Se habló sobre la urna electrónica que es un dispositivo que hace el cálculo de las votaciones desde las diferentes perspectivas considerando el voto de representación que suman los partidos políticos en coalición, utilizando al mismo candidato. El siguiente artículo fue sobre la votación a distancia, la implementada para el voto en el extranjero, la cual requiere de la presencialidad de la ciudadanía para hacerse con el derecho de votar.
Ahora se plantea la posibilidad de votar sin tener que asistir a una casilla, esa que puede darse como si se tratara de una transferencia electrónica a través de una aplicación y no requiere de la vista al banco ni al cajero. Por supuesto es necesario el proceso de identificación y de eventuales autenticaciones -anglicismo horrible, pero preciso-.
Esta forma de votación sería la más cómoda para la ciudadanía. Lo que hasta ahora se propuesto en México no reduce los traslados ni la talacha de los trámites a la persona que decide votar. Hasta hoy, las TICs se han utilizado para cumplir con la ley, con los procedimientos establecidos y para agilizar el trabajo que realizan las instituciones. Esto no tiene nada de malo, es en rigor la legalidad, pero falta a las instituciones públicas empatizar con la ciudadanía y generar condiciones que también faciliten los procesos a la ciudadanía.
Si a través de una aplicación se pueden hacer transferencias bancarias con saldos importantes, si se puede pedir un taxi o una comida de manera segura, ¿por qué no se puede votar de esta manera?

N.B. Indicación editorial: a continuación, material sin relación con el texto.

/-- **Newman 1976, Theorem 3** (the part `b₀ < ∞`, i.e. `Λ > −∞`), from Hadamard's factorisation
theorem in genus zero: some `H_t` has a non-real zero — the named fact
`Literature.NumberTheory.LFunctions.exists_not_hasOnlyRealZeros_deBruijnH` of `EquivalentsProofs.lean`. [cite: NewmanPAMS1976, Thm. 3] -/
theorem exists_not_hasOnlyRealZeros_deBruijnH_of_hadamard (hH : Literature.Analysis.Complex.hadamard_genus_zero) :
    LFunctions.exists_not_hasOnlyRealZeros_deBruijnH := by
  unfold LFunctions.exists_not_hasOnlyRealZeros_deBruijnH
  by_contra hcon
  push Not at hcon
  -- `W b t = −log f_b(t)`
  set W : ℝ → ℝ → ℝ := fun b t ↦ -Real.log (density b t) with hW
  -- Step 1: Newman's inequality for every `b > 0` and `t ≥ 1`.
  have hQ : ∀ b : ℝ, 0 < b → ∀ t : ℝ, 1 ≤ t → W b t - W b 1 ≤ fourPoint (W b) * t ^ 4 := by
    intro b hb t ht
    obtain ⟨κ, α, hα0, hα, hF⟩ := density_rep hH hb (hcon _)
    have hV : ∀ s, logPotential α (b / 2) s = κ + W b s := fun s ↦ by
      simp only [hW, logPotential, (hF s).2]; ring
    have key := logPotential_sub_one_le hα0 hα (b / 2) ht
    simp only [hV] at key
    have e1 : (κ + W b 2 - (κ + W b 1)) / 3 = (W b 2 - W b 1) / 3 := by ring
    have e2 : (κ + W b 3 - (κ + W b 2)) / 5 - 4 / 3 * (κ + W b 1 - (κ + W b (1 / 2))) =
        (W b 3 - W b 2) / 5 - 4 / 3 * (W b 1 - W b (1 / 2)) := by ring
    rw [e1, e2] at key
    simp only [fourPoint]
    linarith
  -- Step 2: the limit `b → ∞`.
  set W₀ : ℝ → ℝ := fun t ↦ -Real.log (gaussConst * evenPhi t) with hW₀
  have hpos : ∀ t, 0 < gaussConst * evenPhi t := fun t ↦
    mul_pos gaussConst_pos (deBruijnPhi_pos_of_nonneg (abs_nonneg t))
  have hlim : ∀ t, Tendsto (fun b ↦ W b t) atTop (𝓝 (W₀ t)) := fun t ↦
    ((tendsto_density t).log (hpos t).ne').neg
  have hQlim : Tendsto (fun b ↦ fourPoint (W b)) atTop (𝓝 (fourPoint W₀)) := tendsto_fourPoint hlim
  set M : ℝ := fourPoint W₀ + 1 with hM
  have hQev : ∀ᶠ b in atTop, fourPoint (W b) ≤ M := hQlim.eventually (Iic_mem_nhds (lt_add_one _))
  -- Step 3: `W₀ t − W₀ 1 ≤ M t⁴` for all `t ≥ 1`.
  have hW₀le : ∀ t : ℝ, 1 ≤ t → W₀ t - W₀ 1 ≤ M * t ^ 4 := by
    intro t ht
    refine le_of_tendsto ((hlim t).sub (hlim 1)) ?_
    filter_upwards [hQev, eventually_gt_atTop 0] with b hb hb0
    exact (hQ b hb0 t ht).trans (mul_le_mul_of_nonneg_right hb (by positivity))
  -- Step 4: contradiction with the decay of `Φ`.
  obtain ⟨t, ht1, hlt⟩ := deBruijnPhi_decay M
  have ht0 : 0 ≤ t := zero_le_one.trans ht1
  have h := hW₀le t ht1
  simp only [hW₀, evenPhi, abs_of_nonneg ht0, abs_one] at h
  rw [Real.log_mul gaussConst_pos.ne' (deBruijnPhi_pos_of_nonneg ht0).ne',
    Real.log_mul gaussConst_pos.ne' (deBruijnPhi_pos_of_nonneg zero_le_one).ne'] at h
  -- `log Φ 1 − log Φ t ≤ M t⁴` contradicts `Φ t < Φ 1 e^{−M t⁴}`
  have hΦt : 0 < deBruijnPhi t := deBruijnPhi_pos_of_nonneg ht0
  have hΦ1 : 0 < deBruijnPhi 1 := deBruijnPhi_pos_of_nonneg zero_le_one
  have h2 : Real.log (deBruijnPhi t) < Real.log (deBruijnPhi 1) + -(M * t ^ 4) := by
    have := Real.log_lt_log hΦt hlt
    rwa [Real.log_mul hΦ1.ne' (Real.exp_pos _).ne', Real.log_exp] at this
  linarith


end Newman

end Literature.NumberTheory.LFunctions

De esta manera se garantizan condiciones para que las personas con acceso a Internet y a dispositivos digitales voten aun cuando se encuentren lejos de su casilla (residencia en el extranjero, viajes, hospitalizaciones o condiciones de movilidad reducida, por ejemplo).
Es cierto que no todo puede ser en línea y a distancia, la brecha digital es grave ya sea por la falta de conectividad, por el desconocimiento de las tecnologías o la desconfianza hacia estas. Aun así, es una opción potencialmente atractiva a ese segmento poblacional urbano, joven con marcada tendencia al abstencionismo.
Otra consideración es la ponderación del costo de las boletas físicas para emitir el voto, a estas alturas deben estar costando alrededor de $25 pesos cada una. No es imposible crear un registro de votación en donde la ciudadanía pueda elegir oportunamente de qué forma puede/quiere votar. Además del ahorro en boletas, el número de casillas se reduciría y se resolvería también el cálculo complejo del cómputo de votos.
Sí, es completamente diferente y sí requiere de creatividad, más que nada vocación de servicio, empatía con la ciudadanía y voluntad política… a ver si algo de esto aparece en las discusiones sobre la futura reforma electoral.